Co-Chair Stoltze asked if the member would be a consumer or
a provider. Co-Chair Hawker stated a provider.
Representative Doogan asked if the voting membership will
change from 10 to 11. Ms. Liccioli responded that Senator
Olson was willing to go with the will of the committee.
Co-Chair Stoltze removed his objection. Conceptual
amendment 1 was adopted.
7:29:33 PM
WILLIAM HOGAN, COMMISSIONER, DEPARTMENT OF HEALTH AND
SOCIAL SERVICES discussed the fiscal note, $500 thousand.
He commented that the federal Medicaid claiming required
$165 thousand. He noted that the money will fund an
executive director, support staff and allow for analysis
needed to implement certain aspects of health care reform.
Co-Chair Hawker recalled that the first proposed fiscal
note was substantially larger. Commissioner Hogan responded
that the department analyzed various methods of cost
savings.
Co-Chair Hawker MOVED to report HCS CSSB 172(FIN) out of
Committee with individual recommendations and the
accompanying fiscal note. There being NO OBJECTION, it was
so ordered.
HCS CSSB 172(FIN) was REPORTED out of Committee with a "do
pass" recommendation and with attached new fiscal note by
the Department of Health and Social Services.
Co-Chair Hawker thanked the aides of the department.
CS FOR SENATE BILL NO. 234(FIN)
"An Act relating to the voting procedures of the
Alcoholic Beverage Control Board; allowing the
Alcoholic Beverage Control Board to release
information contained in the statewide database of
alcohol purchases and shipments to the person who
purchased the alcohol or to whom the alcohol was
shipped; relating to the access of persons under 21 to
premises where alcoholic beverages are sold, served,
or consumed; extending the termination date of the
Alcoholic Beverage Control Board; and providing for an
effective date."
7:33:14 PM
JOSH APPLEBEE, STAFF, KEVIN MEYER, explained that SB 234
provided a one year extension of the Alcoholic Beverage
Control Board. He pointed out that the board had a new
executive director who requires additional time to address
certain problems. The Legislative Budget and Audit
Committee will use the interim to review the issues and
return next year with a more extensive board extension
bill. He mentioned a House Committee Substitute (CS) where
the Labor and Commerce Committee made two changes to the
bill. One change removes the executive director's voting
ability in the event of a tie.
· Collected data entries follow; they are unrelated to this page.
import Mathlib
import Literature.NumberTheory.Irrationality.Brown2016.DinnerParties
import Literature.NumberTheory.Irrationality.BrownZudilin2022.CellularZetaFive
import Summits.KontsevichZagierPeriods.Zeta5Search.Families.CellularIntegral
import HarnessLib

/-!
# ζ(5) search — Families: the Brown–Zudilin configuration `₈π₈^∨` as an instance of the general cellular integral

HONEST FRAMING: systematic search; no irrationality claim unless certified.

Cell `pub-zeta5`, seat P2.  ANCHORS tying the configuration-generic definitions of `Families/CellularIntegral.lean`
(Brown 2016 §1.5/§5, simplicial coordinates, valuation calculus) to the typed Brown–Zudilin data of
`Literature/…/BrownZudilin2022/CellularZetaFive.lean` [BrownZudilin2022, §1 (1)–(3)], for EVERY `a ∈ ℤ⁸`:

* `pi8dual = (8,2,4,1,7,5,3,6)` (0-based `![7,1,3,0,6,4,2,5]`) = `Brown2016.reps8[9]` read by `ofSeating`;
* `bzNum a`, `bzDen a` — the sixteen edge exponents of [Brown2016, (5.4)] in the Brown–Zudilin parametrisation (2): the
  eleven visible in (1) plus the five on omitted/constant factors (`a₇₈ = a₁+a₅−a₃`, `a₈₁ = a₇`, `b₁₇ = a₁+a₂+a₆−a₄−a₈`,
  `b₈₂ = a₁−a₃−a₆+a₇+a₈`, `b₆₈ = a₅+a₆−a₈`), which are FORCED by Brown's homogeneity equations (`homogeneous_bz`);
* `integrand_bz` : `integrand pi8dual (bzNum a) (bzDen a) = BrownZudilin2022.integrand a` (as functions on `ℝ⁵`);
* `openSimplex_five`, `integral_bz` : `integral pi8dual (bzNum a) (bzDen a) = BrownZudilin2022.cellularIntegral a`;
* `brownConvergent_bz_iff` : Brown's chord-by-chord condition `BrownConvergent` (40 valuations) `↔ BrownZudilin2022.Converges a`
  (the seventeen forms (3)) — two published sources agree, kernel-checked; the 40 valuations are the 17 forms plus the implied
  `a₁+a₂+1`, `a₄+a₅+1`, `a₂+a₃+a₆−a₈+1` (second implementation: HOME `code/p2/cellular_forms.py`);
* the totally symmetric ray: `bzNum_const`, `bzDen_const`, `integral_bz_symmetric` (= `cellularIntegral (fun _ => n)`, i.e.
  the integrals of [BrownZudilin2022, §2] / Zudilin 2002), `brownConvergent_pi8dual_basic_iff` (`↔ 0 ≤ N`).
-/

noncomputable section

open MeasureTheory Finset Set

namespace Summit.KontsevichZagierPeriods.Zeta5Search.Families.Cellular

open Literature.NumberTheory.Irrationality

/-! ### The Brown–Zudilin configuration `₈π₈^∨ = (8,2,4,1,7,5,3,6)` -/

/-- `₈π₈^∨ = (8,2,4,1,7,5,3,6)` [Brown2016, App. 2 §10.1.4; BrownZudilin2022, §1] as a map `Fin 8 → Fin 8`
(0-based values `(7,1,3,0,6,4,2,5)`). -/
def pi8dual : Fin 8 → Fin 8 := ![7, 1, 3, 0, 6, 4, 2, 5]

/-- `pi8dual` is the printed seating plan no. 10 of `Brown2016.reps8` (`₈π₈^∨`), read 0-based. -/
theorem pi8dual_eq_ofSeating : pi8dual = ofSeating (ℓ := 5) [8, 2, 4, 1, 7, 5, 3, 6] ∧
    Brown2016.reps8[9]? = some [8, 2, 4, 1, 7, 5, 3, 6] := by
  refine ⟨?_, rfl⟩
  decide

/-- `pi8dual` is injective (a permutation). -/
theorem pi8dual_injective : Function.Injective pi8dual := by decide

/-- Brown–Zudilin's parametrisation of the exponents [BrownZudilin2022, §1 eqs. (1)–(2)], numerator side (edges of `δ⁰`
by position): `a_{12},…,a_{67} = a₁,…,a₆`, and the two edges through `z₈ = ∞`: `a_{78} = a₁ + a₅ − a₃`, `a_{81} = a₇`
(forced by Brown's homogeneity equations, `homogeneous_bz`). Indices of `a : Fin 8 → ℤ` are `0,…,7` for `a₁,…,a₈`. -/
def bzNum (a : Fin 8 → ℤ) : Fin 8 → ℤ :=
  ![a 0, a 1, a 2, a 3, a 4, a 5, a 0 + a 4 - a 2, a 6]

/-- Brown–Zudilin's parametrisation, denominator side (edges of `σδ⁰` by position, `σ = (8,2,4,1,7,5,3,6)`):
`b₈₂ = a₁−a₃−a₆+a₇+a₈`, `b₂₄`, `b₁₄` [(2)], `b₁₇ = a₁+a₂+a₆−a₄−a₈` (the factor `z₇ − z₁ = 1`), `b₅₇`, `b₃₅`, `b₃₆ = a₈` [(2)],
`b₆₈ = a₅+a₆−a₈`; the three exponents not printed in (1) sit on omitted factors and are forced by homogeneity. -/
def bzDen (a : Fin 8 → ℤ) : Fin 8 → ℤ :=
  ![a 0 - a 2 - a 5 + a 6 + a 7, BrownZudilin2022.b24 a, BrownZudilin2022.b14 a, a 0 + a 1 + a 5 - a 3 - a 7,
    BrownZudilin2022.b57 a, BrownZudilin2022.b35 a, BrownZudilin2022.b36 a, a 4 + a 5 - a 7]

/-- The Brown–Zudilin exponents satisfy Brown's homogeneity equations for every `a ∈ ℤ⁸`. [Brown2016, (5.2); BrownZudilin2022, (2)] -/
theorem homogeneous_bz (a : Fin 8 → ℤ) : Homogeneous pi8dual (bzNum a) (bzDen a) := by
  intro i
  fin_cases i <;>
    simp [pi8dual, bzNum, bzDen, BrownZudilin2022.b24, BrownZudilin2022.b14, BrownZudilin2022.b57,
      BrownZudilin2022.b35, BrownZudilin2022.b36, Fin.sub_def] <;> ring

/-- ANCHOR: for `σ = ₈π₈^∨` and the Brown–Zudilin exponents, the general simplicial-coordinate integrand of this file IS
the integrand (1) of [BrownZudilin2022] typed in `BrownZudilin2022.CellularZetaFive` — as functions on all of `ℝ⁵`. -/
theorem integrand_bz (a : Fin 8 → ℤ) (t : Fin 5 → ℝ) :
    integrand pi8dual (bzNum a) (bzDen a) t = BrownZudilin2022.integrand a t := by
  simp [integrand, num, den, formDen, Fin.prod_univ_eight, pi8dual, bzNum, bzDen, ef, pt, max_def, min_def,
    BrownZudilin2022.integrand]

/-- The simplex of this file for `ℓ = 5` is the simplex `0 < t₁ < ⋯ < t₅ < 1` of `BrownZudilin2022.CellularZetaFive`. -/
theorem openSimplex_five : openSimplex 5 = BrownZudilin2022.openSimplex := by
  ext t
  simp [openSimplex, BrownZudilin2022.openSimplex, Fin.forall_fin_succ, pt]

/-- ANCHOR: the generalised cellular integral of `₈π₈^∨` with the Brown–Zudilin exponents is `I(a)` of
[BrownZudilin2022, (1)] (`BrownZudilin2022.cellularIntegral a`), for every `a ∈ ℤ⁸`. -/
theorem integral_bz (a : Fin 8 → ℤ) : integral pi8dual (bzNum a) (bzDen a) = BrownZudilin2022.cellularIntegral a := by
  unfold integral BrownZudilin2022.cellularIntegral
  rw [openSimplex_five]
  congr 1
  ext t
  exact integrand_bz a t

/-- The seventeen linear forms (3) of [BrownZudilin2022] spelled out: `Converges a` as an explicit conjunction. -/
theorem converges_iff (a : Fin 8 → ℤ) : BrownZudilin2022.Converges a ↔
    (0 ≤ a 0 ∧ 0 ≤ a 1 ∧ 0 ≤ a 2 ∧ 0 ≤ a 3 ∧ 0 ≤ a 4 ∧ 0 ≤ a 5 ∧ 0 ≤ a 6 ∧ 0 ≤ a 0 + a 4 - a 2 ∧
      0 ≤ a 2 + a 5 - a 7 ∧ 0 ≤ a 3 + a 4 + a 6 + a 7 - a 1 - a 2 - a 5 ∧ 0 ≤ a 6 + a 7 - a 5 ∧
      0 ≤ a 3 + a 7 - a 1 ∧ 0 ≤ a 1 + a 2 + a 5 - a 3 - a 7 ∧ 0 ≤ a 0 + a 7 - a 2 ∧ 0 ≤ a 0 + a 1 - a 3 ∧
      0 ≤ a 3 + a 4 - a 1 ∧ 0 ≤ a 3 + a 6 + 2 * a 7 - a 1 - a 2 - a 5) := by
  simp [BrownZudilin2022.Converges, BrownZudilin2022.convergenceForms]

/-- ANCHOR (two published sources agree, for all `a ∈ ℤ⁸`): Brown's divisor-by-divisor convergence condition for
`₈π₈^∨` with the Brown–Zudilin exponents — the `8 × 5 = 40` chords `S = {p,…,p+k−1}`, `2 ≤ k ≤ 6`, each divisor counted
twice — is EQUIVALENT to the seventeen linear forms (3) of [BrownZudilin2022] ("from [Brown2016, §§5.1–5.2]"): the 40
valuations are BZ's 17 forms together with the three implied forms `a₁+a₂+1`, `a₄+a₅+1`, `a₂+a₃+a₆−a₈+1`
(second implementation: HOME `code/p2/cellular_forms.py`). [Brown2016, §2.4, §3.4, §5.2; BrownZudilin2022, (3)] -/
theorem brownConvergent_bz_iff (a : Fin 8 → ℤ) :
    BrownConvergent pi8dual (bzNum a) (bzDen a) ↔ BrownZudilin2022.Converges a := by
  rw [converges_iff]
  unfold BrownConvergent twoOrd
  dsimp only [Nat.reduceAdd]
  simp only [forall_fin8, forall_fin5, Fin.sum_univ_eight]
  simp [sameSide, pi8dual, bzNum, bzDen, BrownZudilin2022.b24, BrownZudilin2022.b14, BrownZudilin2022.b57,
    BrownZudilin2022.b35, BrownZudilin2022.b36]
  constructor <;> intro h <;> and_intros <;> omega

/-! ### The totally symmetric ray `a = (n,…,n)` -/

/-- On the totally symmetric ray all sixteen numerator exponents are `n`. -/
theorem bzNum_const (n : ℤ) : bzNum (fun _ => n) = fun _ => n := by
  ext i; fin_cases i <;> simp [bzNum]

/-- On the totally symmetric ray all sixteen denominator exponents are `n`. -/
theorem bzDen_const (n : ℤ) : bzDen (fun _ => n) = fun _ => n := by
  ext i
  fin_cases i <;> simp [bzDen, BrownZudilin2022.b24, BrownZudilin2022.b14, BrownZudilin2022.b57,
    BrownZudilin2022.b35, BrownZudilin2022.b36]

/-- The basic cellular integral `I_{₈π₈^∨}(n)` is the totally symmetric Brown–Zudilin integral `I(n,…,n)`
[BrownZudilin2022, §2] (Zudilin's 2002 integrals). -/
theorem integral_bz_symmetric (n : ℤ) :
    integral pi8dual (fun _ => n) (fun _ => n) = BrownZudilin2022.cellularIntegral (fun _ => n) := by
  have h := integral_bz (fun _ => n)
  rwa [bzNum_const, bzDen_const] at h

/-- Brown's convergence condition for the basic cellular integrals of `₈π₈^∨` holds iff `N ≥ 0` (the 40 valuations are
`2N` (34 times) and `4N+2` (6 times)). [Brown2016, Lemma 3.6 / App. 2 §10.1.4 (₈π₈^∨ convergent)] -/
theorem brownConvergent_pi8dual_basic_iff (N : ℤ) : BrownConvergent pi8dual (fun _ => N) (fun _ => N) ↔ 0 ≤ N := by
  unfold BrownConvergent twoOrd
  dsimp only [Nat.reduceAdd]
  simp only [forall_fin8, forall_fin5, Fin.sum_univ_eight]
  simp [sameSide, pi8dual]
  constructor <;> intro h <;> and_intros <;> omega

end Summit.KontsevichZagierPeriods.Zeta5Search.Families.Cellular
The other change alters
access to the statewide alcohol data base.
7:34:32 PM
PAT DAVIDSON, LEGISLATIVE AUDITOR, LEGISLATIVE AUDIT
DIVISION, LEGISLATIVE AFFAIRS AGENCY, explained that the
results of the audit indicated that existing administrative
issues persist. The board did not establish quantifiable
and objective enforcement goals. The recommendation was for
strategic placement of enforcement activity. Most other
recommendations were administrative in nature. She noted
improvements made in the last six months under the new
executive director.
7:35:31 PM
SB 234 Was HEARD and HELD in Committee for further
consideration.
CS FOR SENATE BILL NO. 279(FIN)
"An Act relating to regulation of residential mortgage
lending, including the licensing of mortgage lenders,
mortgage brokers, and mortgage loan originators, and
compliance with certain federal laws relating to
residential mortgage lending; and providing for an
effective date."
7:37:28 PM
SENATOR JOE PASKVAN explained that SB 279 brings Alaska's
mortgage lending regulation act into compliance with the
federal public law called the Secure and Fair Enforcement
for Mortgage Licensing Act otherwise referred to as the
SAFE act. Each state much issue the license through a
national process. He noted that the Alaska licensing is
performed through the nationwide mortgage licensing system
and registry beginning August 1, 2009. The second component
of the safe act mandates that the United States Department
of Housing and Urban Development begins enforcing the
licensing aspect in addition to the registry components if
the state does not align with federal standards. He
mentioned Page 5, Line 22, and Section 8, which changes
that the reference to "originator" to "mortgage loan
originator." He noted Page 6 exhibits renewals changed from
biannual to annual. He noted that Page 7, Line 5, Section
12 established that the permit fees will be set in
regulation. He added that Page 7, Line 10, Section 13
required 20 hours of pre-licensing education. Page 11, Line
1, Section 19 authorized the division to issue a
provisional license. Page 13, Line 2, Section 23 omitted
references to paper licenses. He noted Page 14, Line 21,
Section 30 permits branch office registration. Page 16,
Line 7, Section 36 modified the educational requirements
from 24 hours every two years to 8 hours annually. Page 41,
Line 28, Section 85 allowed that finger print cards of the
mortgage loan originator would be sent to the registry
rather than to the Department of Public Safety (DPS). He
finished with Page 42, Line 2, Section 86 eliminated small
mortgage lender or originator exemption.
7:41:56 PM
Senator Paskvan addressed the fiscal note, which includes
funding for one additional occupational licensing position
at $65 thousand per year. An additional $3000 for cost and
supplies is associated with the contractual position.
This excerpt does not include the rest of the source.